Is it worth representing localities by polygons? • Could be done, but may be too difficult for OBIS to query at this time • Could represent improved precision and accuracy, cf. “point and radius” treatment - but a tool would be needed for data input, unless standard lookup table available (such a tool has been described - see Proctor/Blum/Chaplin, 2001 *), also polygon boundaries would need to be stored in a standard notation (e.g. ISO metadata format) • Value might be questionable, considering the likely precision associated with quoted [marine] localities - how useful is a polygon for “Gulf of xyz” if the exact locality is not known? (Would be different if the data actually were polygon, rather than point data). * “A Software Tool for Retrospectively Georeferencing Specimen Localities using ArcView” - Elizabeth J. Proctor, Stanley D. Blum and George Chaplin (available on the web at http://www.calacademy.org/research/informatics/georef/Main_Pages/2_Background.html)

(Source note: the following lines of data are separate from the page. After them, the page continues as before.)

import Mathlib
import Summits.NavierStokesRegularity.NavierStokesRegularity.Theorems.FilamentSkeletonRssStadiumPlateauStepChord
import Summits.NavierStokesRegularity.NavierStokesRegularity.Theorems.FilamentSkeletonRssStadiumLogBounds

/-!
# Route `FilamentSkeletonRss` · child crux `TangentSkeletonNearStraightL` (stmt-NavierStokesRegularity-23320) · registered line
# `child_tangent_analytic_strip_L` (b0b56c52900dd90a), stub `stub_stripPropagation` — assembly: THE LEFT SIDE OF THE REGISTERED OUTPUT CORNER, WITH NUMBERS

`Theorems.StadiumPlateauStepChord.plateau_step_chord_re_ge` instantiated at the REGISTERED quarter-width geometry with all constants
discharged: stadium `S = {|Im| < hs, |Re − cc| < L + hs}`, `‖F′‖ ≤ 2` (the stub's `StadiumAnalyticCurve`), tangent oscillation `Rb ≤ 1/2`
(the stub's bound), a target `z = x₀ + iY` of the OUTPUT stadium near its right end (`0 ≤ Y < hs/4`, `x₀ < cc + L + hs/4`) and a plateau
chord of length `ℓ ≥ hs/2` toward the bulk (staying in the right half, `cc ≤ x₀ − ℓ`): radii `R₁ = 3hs/4` (near half), `R₂ = 24hs/25`
(far half), levels `E₁ = 1/2`, `E₂ = 29/100` (from `Theorems.StadiumLogBounds` and the series enclosure of `log(96/71)`), giving
  `ℓ²·(3/20) ≤ Re Σᵢ (Fᵢ(z − ℓ) − Fᵢ(z))²`   (`corner_left_plateau_re_ge`)
— the long plateau chords through the registered corner are on the principal branch with relative margin `≥ 0.15`, where the sup-form
estimate of the `strip_core` architecture gives `1 − 9/8 < 0`.  (Chords `ℓ ≤ 3hs/4` are `Theorems.StadiumPlateauShortChord`; together: the whole
left side.)  Also: `log_ratio_sub_mono` (the second-order profile is increasing in the height), `sqrt_three_lt`.
HONEST FRAMING: bookkeeping for a HYPOTHETICAL filament skeleton on the NEGATIVE side of a MODEL route; the stub `stub_stripPropagation` is NOT
closed by this file; nothing here bears on Navier–Stokes regularity or blow-up.  `--supports stmt-NavierStokesRegularity-23320`.
-/

set_option linter.dupNamespace false

noncomputable section

namespace Summit.NavierStokesRegularity.NavierStokesRegularity.Theorems.StadiumCornerLeft

open Set MeasureTheory Finset
open scoped InnerProductSpace BigOperators
open Summit.NavierStokesRegularity.NavierStokesRegularity.Theorems.StadiumPlateauStepChord
open Summit.NavierStokesRegularity.NavierStokesRegularity.Theorems.StadiumLogBounds

/-- **The second-order profile is increasing in the height**: for `0 ≤ t₁ ≤ t₂ < R`,
`log(R/(R−t₁)) − t₁/R ≤ log(R/(R−t₂)) − t₂/R`. [folklore] -/
theorem log_ratio_sub_mono {R t₁ t₂ : ℝ} (ht₁ : 0 ≤ t₁) (h12 : t₁ ≤ t₂) (ht₂ : t₂ < R) :
    Real.log (R / (R - t₁)) - t₁ / R ≤ Real.log (R / (R - t₂)) - t₂ / R := by
  have hR : 0 < R := by linarith
  have h1 : 0 < R - t₁ := by linarith
  have h2 : 0 < R - t₂ := by linarith
  have hlog : Real.log (R / (R - t₂)) - Real.log (R / (R - t₁)) = Real.log ((R - t₁) / (R - t₂)) := by
    rw [Real.log_div hR.ne' h2.ne', Real.log_div hR.ne' h1.ne', Real.log_div h1.ne' h2.ne']
    ring
  have hlow : 1 - ((R - t₁) / (R - t₂))⁻¹ ≤ Real.log ((R - t₁) / (R - t₂)) :=
    Real.one_sub_inv_le_log_of_pos (div_pos h1 h2)
  have hinv : ((R - t₁) / (R - t₂))⁻¹ = (R - t₂) / (R - t₁) := by rw [inv_div]
  rw [hinv] at hlow
  -- `1 − (R−t₂)/(R−t₁) = (t₂−t₁)/(R−t₁) ≥ (t₂−t₁)/R`
  have h3 : (t₂ - t₁) / R ≤ 1 - (R - t₂) / (R - t₁) := by
    rw [div_le_iff₀ hR]
    have e : (1 - (R - t₂) / (R - t₁)) * R = (t₂ - t₁) * (R / (R - t₁)) := by
      field_simp
      ring
    rw [e]
    have h4 : 1 ≤ R / (R - t₁) := by rw [le_div_iff₀ h1]; linarith
    nlinarith
  have h5 : t₂ / R - t₁ / R = (t₂ - t₁) / R := by ring
  linarith [h5]

/-- `√3 < 1.73206`. [folklore] -/
theorem sqrt_three_lt : Real.sqrt 3 < 1.73206 := by
  rw [Real.sqrt_lt' (by norm_num)]
  norm_num

/-- `log(96/71) ≤ 0.3018` (disc ratio `96/71` of the far-half radius `24hs/25` at height `hs/4`), by the series enclosure. [folklore] -/
theorem log_96_71_le : Real.log ((96:ℝ) / 71) ≤ 0.3018 := by
  have h := (log_div_sub_bounds (R := (24:ℝ) / 25) (t := 1 / 4) (by norm_num) (by norm_num) 6).2
  have e : (24:ℝ) / 25 / (24 / 25 - 1 / 4) = 96 / 71 := by norm_num
  rw [e] at h
  refine h.trans ?_
  simp only [Finset.sum_range_succ, Finset.sum_range_zero]
  norm_num

/-- **The left side of the registered output corner, with numbers.**  Stadium `S`, `F` holomorphic on `S` with `‖F′‖ ≤ 2`, `Σ (F′)ᵢ² = 1`,
`F = cplx ∘ X` on the real trace, `X` differentiable with unit speed and tangent oscillation `≤ Rb ≤ 1/2`; a target `z = x₀ + iY` with
`0 ≤ Y < hs/4`, `x₀ < cc + L + hs/4`, and a plateau chord of length `ℓ ≥ hs/2` toward the bulk with `cc ≤ x₀ − ℓ`.  Then
`ℓ²·(3/20) ≤ Re Σᵢ (Fᵢ(z − ℓ) − Fᵢ(z))²`. [folklore] -/
theorem corner_left_plateau_re_ge {hs L cc : ℝ} {F : ℂ → (Fin 3 → ℂ)}
    (hF : DifferentiableOn ℂ F {z : ℂ | |z.im| < hs ∧ |z.re - cc| < L + hs})
    (hM : ∀ z ∈ {z : ℂ | |z.im| < hs ∧ |z.re - cc| < L + hs}, ‖deriv F z‖ ≤ 2)
    (hunit : ∀ w ∈ {z : ℂ | |z.im| < hs ∧ |z.re - cc| < L + hs}, ∑ i, (deriv F w i) ^ 2 = 1)
    {X : ℝ → EuclideanSpace ℝ (Fin 3)} (hX : Differentiable ℝ X) (hXu : ∀ τ, ‖deriv X τ‖ = 1)
    {Rb : ℝ} (hRb0 : 0 ≤ Rb) (hRb : Rb ≤ 1 / 2) (hosc : ∀ τ σ, ‖deriv X τ - deriv X σ‖ ≤ Rb)
    (hFX : ∀ r : ℝ, (r : ℂ) ∈ {z : ℂ | |z.im| < hs ∧ |z.re - cc| < L + hs} →
      F r = fun i => ((⟪X r, EuclideanSpace.single i (1:ℝ)⟫_ℝ : ℝ) : ℂ))
    (hhs : 0 < hs) {x₀ Y ℓ : ℝ} (hY0 : 0 ≤ Y) (hY : Y < hs / 4) (hx₀ : x₀ < cc + L + hs / 4)
    (hℓ : hs / 2 ≤ ℓ) (hleft : cc ≤ x₀ - ℓ) :
    ℓ ^ 2 * (3 / 20) ≤
      (∑ i, (F (((x₀ : ℂ) + (Y : ℂ) * Complex.I) + ((-ℓ : ℝ) : ℂ)) i - F ((x₀ : ℂ) + (Y : ℂ) * Complex.I) i) ^ 2).re := by
  -- radii and levels
  have hR₁Y : Y < 3 * hs / 4 := by linarith
  have hR₁hs : 3 * hs / 4 < hs := by linarith
  have hR₂Y : Y < 24 * hs / 25 := by linarith
  have hR₂hs : 24 * hs / 25 < hs := by linarith
  have hℓ0 : 0 ≤ ℓ := by linarith
  have hnear : ∀ r ∈ Icc (0:ℝ) 1, r ≤ 1 / 2 → |x₀ + r * (-ℓ) - cc| + 3 * hs / 4 < L + hs := by
    intro r hr _
    have h1 : 0 ≤ x₀ + r * (-ℓ) - cc := by nlinarith [hr.2]
    rw [abs_of_nonneg h1]
    nlinarith [hr.1]
  have hfar : ∀ r ∈ Icc (0:ℝ) 1, 1 / 2 < r → |x₀ + r * (-ℓ) - cc| + 24 * hs / 25 < L + hs := by
    intro r hr hr2
    have h1 : 0 ≤ x₀ + r * (-ℓ) - cc := by nlinarith [hr.2]
    rw [abs_of_nonneg h1]
    nlinarith
  -- the level at `R₁ = 3hs/4`: monotone in `Y`, value `log(3/2) − 1/3` at `hs/4`
  have h3 := sqrt_three_lt
  have hs3 : 0 ≤ Real.sqrt 3 := Real.sqrt_nonneg 3
  have hE₁ : √3 * (2 * 2 * (Real.log (3 * hs / 4 / (3 * hs / 4 - Y)) - Y / (3 * hs / 4))) ≤ 1 / 2 := by
    have hm := log_ratio_sub_mono (R := 3 * hs / 4) hY0 hY.le (by linarith : hs / 4 < 3 * hs / 4)
    have e : 3 * hs / 4 / (3 * hs / 4 - hs / 4) = 3 / 2 := by field_simp; ring
    have e2 : hs / 4 / (3 * hs / 4) = 1 / 3 := by field_simp
    rw [e, e2] at hm
    have hc := corner_profile_ratio_three_four.1
    have hnn : 0 ≤ Real.log (3 * hs / 4 / (3 * hs / 4 - Y)) - Y / (3 * hs / 4) := by
      have h0 := log_ratio_sub_mono (R := 3 * hs / 4) le_rfl hY0 hR₁Y
      simp only [sub_zero, div_self (by positivity : (3 * hs / 4) ≠ 0), Real.log_one, zero_div] at h0
      linarith
    nlinarith
  -- the level at `R₂ = 24hs/25`: value `log(96/71) − 25/96` at `hs/4`
  have hE₂ : √3 * (2 * 2 * (Real.log (24 * hs / 25 / (24 * hs / 25 - Y)) - Y / (24 * hs / 25))) ≤ 29 / 100 := by
    have hm := log_ratio_sub_mono (R := 24 * hs / 25) hY0 hY.le (by linarith : hs / 4 < 24 * hs / 25)
    have e : 24 * hs / 25 / (24 * hs / 25 - hs / 4) = 96 / 71 := by field_simp; ring
    have e2 : hs / 4 / (24 * hs / 25) = 25 / 96 := by field_simp; norm_num
    rw [e, e2] at hm
    have hc := log_96_71_le
    have hnn : 0 ≤ Real.log (24 * hs / 25 / (24 * hs / 25 - Y)) - Y / (24 * hs / 25) := by
      have h0 := log_ratio_sub_mono (R := 24 * hs / 25) le_rfl hY0 hR₂Y
      simp only [sub_zero, div_self (by positivity : (24 * hs / 25) ≠ 0), Real.log_one, zero_div] at h0
      linarith
    nlinarith
  have h := plateau_step_chord_re_ge hF hM hunit hX hXu hosc hFX hhs hY0 hR₁Y hR₁hs hR₂Y hR₂hs hnear hfar hE₁ hE₂
  -- the bracket with `Rb ≤ 1/2`, `E₁ = 1/2`, `E₂ = 29/100` is at most `17/20`
  have hbr : ((Rb + 2 * (1 / 2 : ℝ)) ^ 2 + 2 * (Rb + 1 / 2 + 29 / 100) ^ 2 + (Rb + 2 * (29 / 100)) ^ 2) / 8 ≤ 17 / 20 := by
    nlinarith
  have hℓ2 : 0 ≤ ℓ ^ 2 := sq_nonneg ℓ
  calc ℓ ^ 2 * (3 / 20) ≤ ℓ ^ 2 * (1 - ((Rb + 2 * (1 / 2 : ℝ)) ^ 2 + 2 * (Rb + 1 / 2 + 29 / 100) ^ 2 +
        (Rb + 2 * (29 / 100)) ^ 2) / 8) := mul_le_mul_of_nonneg_left (by linarith) hℓ2
    _ ≤ _ := h

end Summit.NavierStokesRegularity.NavierStokesRegularity.Theorems.StadiumCornerLeft

end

Some implications for OBIS data storage ... • 1. Store original (“verbatim”) locality information as well as designated lat/long -- may contain important information lost during “translation” (and may also be more precise). OBIS may wish to display it for additional user information if available ?? • ?= Darwin Core “Locality” (or locality + other fields?) -- see below • 2. Designated lat/long and assigned precision would be fundamental parameters for OBIS to query. • 3. Need to consider value of storing/accessing polygons if available (or not bother?) • NB comparison with Darwin Core v2: • Darwin Core has the following “optional” fields available (in addition to lat, long)… • “Continent Ocean” • “Country” (from ISO list) • “State Province” • “County” • “Locality” (place name + optional displacement from…) • “Coordinate Precision” (= radius of circle in meters) • How much of this is relevant to OBIS usage (marine, cf. terrestrial specimens)?

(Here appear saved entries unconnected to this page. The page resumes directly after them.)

/-! ## 0. The base field and the crux, cut into hypothesis and conclusion -/

/-- `K = ℚ(ω)`. -/
abbrev K : Type := CyclotomicField 3 ℚ

/-- `ℚ(ω)/ℚ` is Galois (cyclotomic); instance search does not find it through `CyclotomicField`. -/
instance instIsGaloisK : IsGalois ℚ K := by
  haveI : IsCyclotomicExtension {3} ℚ K := CyclotomicField.isCyclotomicExtension 3 ℚ
  exact IsCyclotomicExtension.isGalois {3} ℚ K

/-- The crux's standing hypotheses on `f`: a separable integer quartic with `Gal ∈ {A₄, S₄}`. -/
def Generic (f : ℤ[X]) : Prop :=
  f.natDegree = 4 ∧ (f.map (Int.castRingHom ℚ)).Separable ∧ 12 ∣ Nat.card (f.map (Int.castRingHom ℚ)).Gal

/-- The crux's residual-automorphy hypothesis, VERBATIM (unused by the line except in
`stub_outOfScope`: the free seed replaces it, cf. TRIAGE-r1-1 cross-cutting note 2). -/
def ResidualHyp (f : ℤ[X]) (hcpt : isCompact_glFiniteIntegralLevel 3 (CyclotomicField 3 ℚ)) : Prop :=
  ∃ (P : Literature.NumberTheory.Automorphic.CuspidalAutomorphicRepData 3 (CyclotomicField 3 ℚ) hcpt) (𝔐 : Ideal (integralClosure ℤ ℂ)), P.1.IsRegularAlgebraic ∧ 𝔐.IsMaximal ∧ (3 : (integralClosure ℤ ℂ)) ∈ 𝔐 ∧ ∀ᶠ 𝔭 : IsDedekindDomain.HeightOneSpectrum (NumberField.RingOfIntegers (CyclotomicField 3 ℚ)) in Filter.cofinite, ∃ (α : Multiset ℂ) (Q : Polynomial (integralClosure ℤ ℂ)), P.1.HasSatakeParamAt 𝔭 α ∧ Q.map (algebraMap (integralClosure ℤ ℂ) ℂ) = (α.map (fun a => Polynomial.X - Polynomial.C ((𝔭.residueCard : ℂ) * a))).prod ∧ Q.map (Ideal.Quotient.mk 𝔐) = (if (f.map ((Ideal.Quotient.mk 𝔭.asIdeal).comp (algebraMap ℤ (NumberField.RingOfIntegers (CyclotomicField 3 ℚ))))).roots.toFinset.card = 4 then (Polynomial.X - 1) ^ 3 else if (f.map ((Ideal.Quotient.mk 𝔭.asIdeal).comp (algebraMap ℤ (NumberField.RingOfIntegers (CyclotomicField 3 ℚ))))).roots.toFinset.card = 2 then (Polynomial.X - 1) ^ 2 * (Polynomial.X + 1) else if (f.map ((Ideal.Quotient.mk 𝔭.asIdeal).comp (algebraMap ℤ (NumberField.RingOfIntegers (CyclotomicField 3 ℚ))))).roots.toFinset.card = 1 then Polynomial.X ^ 3 - 1 else if (∃ y : ((NumberField.RingOfIntegers (CyclotomicField 3 ℚ)) ⧸ 𝔭.asIdeal), y ^ 2 = (f.map ((Ideal.Quotient.mk 𝔭.asIdeal).comp (algebraMap ℤ (NumberField.RingOfIntegers (CyclotomicField 3 ℚ))))).discr) then (Polynomial.X - 1) * (Polynomial.X + 1) ^ 2 else Polynomial.X ^ 3 + Polynomial.X ^ 2 + Polynomial.X + 1 : Polynomial ℤ).map (Int.castRingHom ((integralClosure ℤ ℂ) ⧸ 𝔐))

/-- The crux's conclusion, VERBATIM: `ρ_C` is a 3-adic limit of regular algebraic cuspidal `P_k`. -/
def LimitConclusion (f : ℤ[X]) (hcpt : isCompact_glFiniteIntegralLevel 3 (CyclotomicField 3 ℚ)) : Prop :=
  ∃ (e : CyclotomicField 3 ℚ →+* ℂ) (𝔐 : Ideal (integralClosure ℤ ℂ)) (S : Finset (IsDedekindDomain.HeightOneSpectrum (NumberField.RingOfIntegers (CyclotomicField 3 ℚ)))), 𝔐.IsMaximal ∧ (3 : (integralClosure ℤ ℂ)) ∈ 𝔐 ∧ ∀ k : ℕ, ∃ P : Literature.NumberTheory.Automorphic.CuspidalAutomorphicRepData 3 (CyclotomicField 3 ℚ) hcpt, P.1.IsRegularAlgebraic ∧ ∀ 𝔭 ∉ S, ∃ (α : Multiset ℂ) (t u : (integralClosure ℤ ℂ)), P.1.HasSatakeParamAt 𝔭 α ∧ (t : ℂ) = (𝔭.residueCard : ℂ) * α.sum - e (Literature.NumberTheory.GaloisRepresentations.picardTrace f 𝔭) ∧ u ∉ 𝔐 ∧ u * t ∈ Ideal.span {(3 : (integralClosure ℤ ℂ)) ^ k}

/-- The crux is literally `∀ f hcpt, Generic-hypotheses → ResidualHyp → LimitConclusion`. -/
theorem crux_iff :
    Summit.Langlands.Langlands.Theses.PicardMuOrdinary.MuOrdinaryFamilyRT ↔
      ∀ (f : ℤ[X]) (hcpt : isCompact_glFiniteIntegralLevel 3 (CyclotomicField 3 ℚ)),
        f.natDegree = 4 → (f.map (Int.castRingHom ℚ)).Separable →
          12 ∣ Nat.card (f.map (Int.castRingHom ℚ)).Gal → ResidualHyp f hcpt → LimitConclusion f hcpt :=
  Iff.rfl

/-! ## 1. Arithmetic data of `f` -/

/-- The finite set of bad places `S(f)`: primes of `K` dividing `3 · disc f · lc f` (contains `λ`,
the bad reduction of `C_f : y³ = f(x)`, the ramification of the heart representation, of the seed
and of all twisting characters used in the line). -/
def badPrimes (f : ℤ[X]) : Set (HeightOneSpectrum (𝓞 K)) :=
  {v | ((3 * f.discr * f.leadingCoeff : ℤ) : 𝓞 K) ∈ v.asIdeal}

/-- The Picard trace transported to `ℚ̄₃`: `c_𝔭 = ι⁻¹(e(a_𝔭(f)))`. -/
def picardC (f : ℤ[X]) (ι : PadicAlgCl 3 ≃+* ℂ) (e : K →+* ℂ) (𝔭 : HeightOneSpectrum (𝓞 K)) :
    PadicAlgCl 3 :=
  ι.symm (e ((picardTrace f 𝔭 : 𝓞 K) : K))

/-- The roots of `f` in `K̄` (a finite `Γ_K`-set with 4 elements for generic `f`). -/
abbrev Roots (f : ℤ[X]) : Type := ((f.map (algebraMap ℤ K)).rootSet (AlgebraicClosure K))

/-- **The framed heart (branch-point) representation** `r̄_f^B : Γ_K → GL₃(𝔽₃)`: the tree's
`heartRep 3` of `Γ_K` on `𝔽₃^{roots}/𝔽₃·1 = (𝔽₃⁴)⁰` (`≅ J(C_f)[1-ω]`, Poonen–Schaefer, proved in the
tree as `superelliptic_lambdaTorsion_iso_heart_holds`) written in the basis `B`. -/
def rbar (f : ℤ[X]) (B : Module.Basis (Fin 3) (ZMod 3) (Heart 3 (Roots f))) :
    absoluteGaloisGroup K →* GL (Fin 3) (ZMod 3) :=
  (Units.map ((LinearMap.toMatrixAlgEquiv B).toRingEquiv.toMonoidHom)).comp
    (heartRep 3 (Roots f) (absoluteGaloisGroup K)).asGroupHom

/-- A `3 × 3` matrix is upper triangular. -/
def IsUpper3 {R : Type*} [CommRing R] (M : Matrix (Fin 3) (Fin 3) R) : Prop :=
  M 1 0 = 0 ∧ M 2 0 = 0 ∧ M 2 1 = 0

/-- `F ∈ GL₃(𝔽₃)` is a **distinguished `Γ_{K_v}`-stable flag** of `r̄_f^B` at the place `v`
(intended: `v = λ ∣ 3`): `F⁻¹ r̄|_{Γ_{K_v}} F` is upper triangular with pairwise distinct diagonal
characters (`GL₃`-analogue of the tree's `NearlyOrdinaryDatum.IsDistinguishedAt`). -/
def IsDistinguishedFlag (f : ℤ[X]) (B : Module.Basis (Fin 3) (ZMod 3) (Heart 3 (Roots f)))
    (v : HeightOneSpectrum (𝓞 K)) (F : GL (Fin 3) (ZMod 3)) : Prop :=
  (∀ τ, IsUpper3 (F⁻¹ * rbar f B (absGaloisRestrict K (v.adicCompletion K) τ) * F).val) ∧
    ∀ i j : Fin 3, i ≠ j →
      (fun τ => (F⁻¹ * rbar f B (absGaloisRestrict K (v.adicCompletion K) τ) * F).val i i) ≠
        (fun τ => (F⁻¹ * rbar f B (absGaloisRestrict K (v.adicCompletion K) τ) * F).val j j)

/-! ## 2. The deformation problem `Δ` and its universal ring (interface, after the tree's
`NearlyOrdinaryDeformationRing`) -/

/-- **`ρ : Γ_K → GL₃(A)` is a deformation of type `Δ = Δ(f, B, F, m)`** to the local `𝒪`-algebra
`A` with augmentation `πA : A → 𝔽₃`: continuous (`𝔪_A`-adically), a lift of `r̄_f^B`, unramified
outside `S(f)`, **Λ-ordinary at `λ`** (Borel in a frame lifting the residual flag `F`; no condition
on the diagonal characters: free weight) and **polarized**: `tr ρ(θ_c σ) = ε(σ)^m · tr ρ(σ⁻¹)` for
every complex conjugation `c ∈ Γ_ℚ` (`θ_c = absGaloisOuterConj ℚ K c`, `ε` the 3-adic cyclotomic
character).  For `ρ_C` (dual of `H¹_ω`): `m = 1`. -/
def IsTypeDelta (f : ℤ[X]) (B : Module.Basis (Fin 3) (ZMod 3) (Heart 3 (Roots f))) (F : GL (Fin 3) (ZMod 3))
    (m : ℤ) (𝒪 : Type) [CommRing 𝒪] [Algebra ℤ_[3] 𝒪]
    {A : Type} [CommRing A] [IsLocalRing A] [Algebra 𝒪 A] (πA : A →+* ZMod 3)
    (ρ : absoluteGaloisGroup K →* GL (Fin 3) A) : Prop :=
  Deformation.IsAdicContinuous ρ ∧
  (∀ σ, (ρ σ).val.map πA = (rbar f B σ).val) ∧
  (∀ v ∉ badPrimes f, Deformation.IsUnramifiedAt v ρ) ∧
  (∀ v : HeightOneSpectrum (𝓞 K), (3 : 𝓞 K) ∈ v.asIdeal →
    ∃ g : GL (Fin 3) A, IsUpper3 (F⁻¹ * Matrix.GeneralLinearGroup.map πA g).val ∧
      ∀ τ, IsUpper3 (g⁻¹ * ρ (absGaloisRestrict K (v.adicCompletion K) τ) * g).val) ∧
  (∀ c : absoluteGaloisGroup ℚ, IsComplexConjugation (algebraMap ℚ ℝ) c →
    ∀ σ, (ρ (absGaloisOuterConj ℚ K c σ)).val.trace =
      algebraMap 𝒪 A (algebraMap ℤ_[3] 𝒪 (((GaloisRep.cyclotomicCharacter K 3 σ) ^ m : ℤ_[3]ˣ) : ℤ_[3])) *
        (ρ σ⁻¹).val.trace)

2: Searching the portal by placename • Most gazetteers hold only centre point (lat, long) for any place • Some entries in Alexandria D.L. Gazetteer have bounding box • My “MarLIN” system (+ others in Australia) has bounding box for ~120 pre-defined areas including named ocean/seas, etc., e.g. ...
Available alternatives to region representation by bounding box: • Every data point pre-assigned to an item on a controlled list of named regions (in hierarchy) - then could do text/index search • (similar to e.g. ASFA indexing terms) • More realistic geographic “footprint” stored for each defined region - either: • Centre point and radius (probably not ideal) • True polygon (requires GIS back end for the searching) • C-squares representation (or similar) - multiple small rectangles per region • At present, my own system uses bounding boxes to represent regions, most users seem happy with the approximations required • Suggest OBIS implements rectangle representation as first step, investigate possible improvements/refinements later
Requirement then is to construct a list of geographic search terms to be made available - and to define/store the relevant rectangle for each. • Q1: How big should the list be? (hundred/s, thousand/s …) • Q2: What types of locality should be listed - e.g. • ocean/sea/gulf/bay name • river/estuary name • island/cape/point names (coastal features) • seafloor feature names (seamounts, canyons, reefs) • political/administrative entities e.g. country, state names • coastal city names … (list soon gets long!) • Comment: could eventually envisage more complex queries with full GIS capability, e.g. “within x miles of named region y” (although probably not at this time) • OBIS would need to expend some resources to build such a list, unless available from a public/commercial source (e.g. as vector data from which rectangles could easily be calculated).